Spongy Moth aka. Gypsy Moth

The spongy moth (Lymantria dispar), is an invasive and highly destructive pest. When their numbers are high the larvae can completely defoliate trees, even forests. Formerly known as the gypsy moth, it was renamed by The Entomological Society of America in Feb. 2022. This species has a few sub-species including: Lymantria dispar dispar, Lymantria dispar asiatica, Lymantria dispar japonicaLymantria umbrosaLymantria postalba and Lymantria albescens. They are often placed into two groups though, the European spongy moth and the Asian spongy moth. The European spongy moth LDD (Lymantria dispar dispar), was introduced to North America in1869 and has become a widespread and pervasive pest. The Asian spongy moth consists of the remaining sub-species and was accidently introduced to B.C. Canada in 1991. Although that introduction was eradicated (Gov. of Canada (Rev. 2022-02-15) it has since “been found on several occasions in North America, but successful programs have eradicated local outbreaks” (Pinkerton, Morgan and Amanda Hodges, (2016)). The Asian spongy moth is greatly feared, and authorities continue working hard to control its spread. The reason for the great concern is that the Asian spongy moth has the potential for much greater spread and destruction of our tree canopies, due to the female’s ability to fly and lay her eggs in a broader area (the European spongy moth females are not able to fly). The Asian spongy moths also prefer coniferous trees and have a wider range of hosts that they feed on, they are also better adapted to cold climates.

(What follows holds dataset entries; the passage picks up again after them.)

/-- `partB`: shape, leaves, `ŝ = s = Σ|tᵢ| = 54½`. [new] -/
theorem partB_spec (t : SumTree) (h3 : 3 ≤ numLeaves t) :
    spike 0 (partB t) = spike 0 t ∧ (∀ x ∈ SumTree.leaves (partB t), x = 36 ∨ x = 18 ∨ x = 1 / 2 ∨ x = 0) ∧
    SumTree.eval (flα Format.BFloat16) (partB t) = 109 / 2 ∧ SumTree.exact (partB t) = 109 / 2 ∧
    absLeafSum (partB t) = 109 / 2 := by
  obtain ⟨a, b, rfl⟩ := exists_node_of_two_le t (by omega)
  have h3' : 3 ≤ numLeaves a + numLeaves b := h3
  have ha1 := numLeaves_pos a
  have hb1 := numLeaves_pos b
  simp only [partB]
  split_ifs with c
  · obtain ⟨a1, a2, rfl⟩ := exists_node_of_two_le a c
    refine ⟨?_, ?_, ?_, ?_, ?_⟩
    · simp only [spike, spike2, spike_zero_spike]
    · intro x hx
      simp only [spike2, SumTree.leaves, List.mem_append] at hx
      rcases hx with (hx | hx) | hx
      · rcases leaves_spike 36 a1 x hx with h | h
        · exact Or.inl h
        · exact Or.inr (Or.inr (Or.inr h))
      · rcases leaves_spike 18 a2 x hx with h | h
        · exact Or.inr (Or.inl h)
        · exact Or.inr (Or.inr (Or.inr h))
      · rcases leaves_spike (1 / 2) b x hx with h | h
        · exact Or.inr (Or.inr (Or.inl h))
        · exact Or.inr (Or.inr (Or.inr h))
    · simp only [SumTree.eval, eval_spike2 36 18 flBF_36 flBF_18, eval_spike (1 / 2) flBF_half b, flBF_36_18, flBF_54_half]
    · simp only [SumTree.exact, exact_spike2, exact_spike]; norm_num
    · simp only [absLeafSum, absLeafSum_spike2, absLeafSum_spike]; norm_num
  · obtain ⟨b1, b2, rfl⟩ := exists_node_of_two_le b (by omega)
    refine ⟨?_, ?_, ?_, ?_, ?_⟩
    · simp only [spike, spike2, spike_zero_spike]
    · intro x hx
      simp only [spike2, SumTree.leaves, List.mem_append] at hx
      rcases hx with hx | (hx | hx)
      · rcases leaves_spike (1 / 2) a x hx with h | h
        · exact Or.inr (Or.inr (Or.inl h))
        · exact Or.inr (Or.inr (Or.inr h))
      · rcases leaves_spike 36 b1 x hx with h | h
        · exact Or.inl h
        · exact Or.inr (Or.inr (Or.inr h))
      · rcases leaves_spike 18 b2 x hx with h | h
        · exact Or.inr (Or.inl h)
        · exact Or.inr (Or.inr (Or.inr h))
    · simp only [SumTree.eval, eval_spike2 36 18 flBF_36 flBF_18, eval_spike (1 / 2) flBF_half a, flBF_36_18, flBF_half_54]
    · simp only [SumTree.exact, exact_spike2, exact_spike]; norm_num
    · simp only [absLeafSum, absLeafSum_spike2, absLeafSum_spike]; norm_num

/-! ### The chain-3 witness -/

/-- The defining equation of `mu` at a node. [new] -/
theorem mu_node (l r : SumTree) : mu (.node l r) =
    (if mu l ≠ 0 ∧ mu r ≤ mu l then mu l + 1 else if mu r ≠ 0 then mu r + 1
      else if 3 ≤ numLeaves l ∧ 3 ≤ numLeaves r then 1 else 0) := by
  rw [mu]

/-- If `mu t ≠ 0` and neither child has a climbing node then both children have `≥ 3` leaves. [new] -/
theorem three_le_of_mu (l r : SumTree) (h : mu (.node l r) ≠ 0) (c1 : ¬(mu l ≠ 0 ∧ mu r ≤ mu l))
    (c2 : ¬(mu r ≠ 0)) : 3 ≤ numLeaves l ∧ 3 ≤ numLeaves r := by
  rw [mu_node, if_neg c1, if_neg c2] at h
  by_contra hc
  rw [if_neg hc] at h
  exact h rfl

Spongy moth larvae damage to a dwarf globe blue spruce standard.
Spongy moth larvae damage to flowering crabapple tree.

Identification and Life Cycle

Caterpillar (larvae):

Spongy moth caterpillars are the larvae stage of this pest and the one that causes all the damage. They have voracious appetites and on mass they can strip a tree bare. They prefer to feed on broad-leaved trees such as red oak, white oak, poplar and white birch. However, they are known to feed on approximately 500 species of trees including maple, willow, basswood, apple, tamarack, mountain ash, hawthorn, alder, eastern white pine, white spruce, beech and eastern hemlock.

After egg hatch the larvae are quite tiny, about 1/2 cm in length and blackish in colour. As they mature through their 6 instar stages, they grow in length to about 6 cm (2.5″) (although LDA’s may be larger up to 9 cm). Their colouring changes to a charcoal grey or light grey and they develop 2 rows of wort like bumps that run down their backs. These bumps typically have the colour pattern of 5 pair of blue dots followed by 6 pair of red dots, although there can be exceptions. These bumps are filled with long bristly hairs that are gray or gold in colour. These colourful spots paired with the bristly hairs serves as a deterrent to predators.

The caterpillars begin hatching from over wintered eggs in the spring, just as the tree buds are beginning to open. They feed voraciously at night for about 7 weeks, then enter the pupal stage. During the day the caterpillars seek refuge from the sun and predators and drop to the forest floor, seeking shelter and protection. The young larvae are able to move from one tree to another by spinning long silk threads and catching a ride on the breeze, up to one kilometer away.

Spongy moth caterpillar in mid-June.
Spongy moth caterpillar in mid-June.
Spongy moth caterpillars feeding in mid-June.


Appear brown in colour with a tear-drop shape. They measure about 2.5–5 cm (with the males being smaller than the females) and are covered in a protective shell. This stage lasts about 2 weeks.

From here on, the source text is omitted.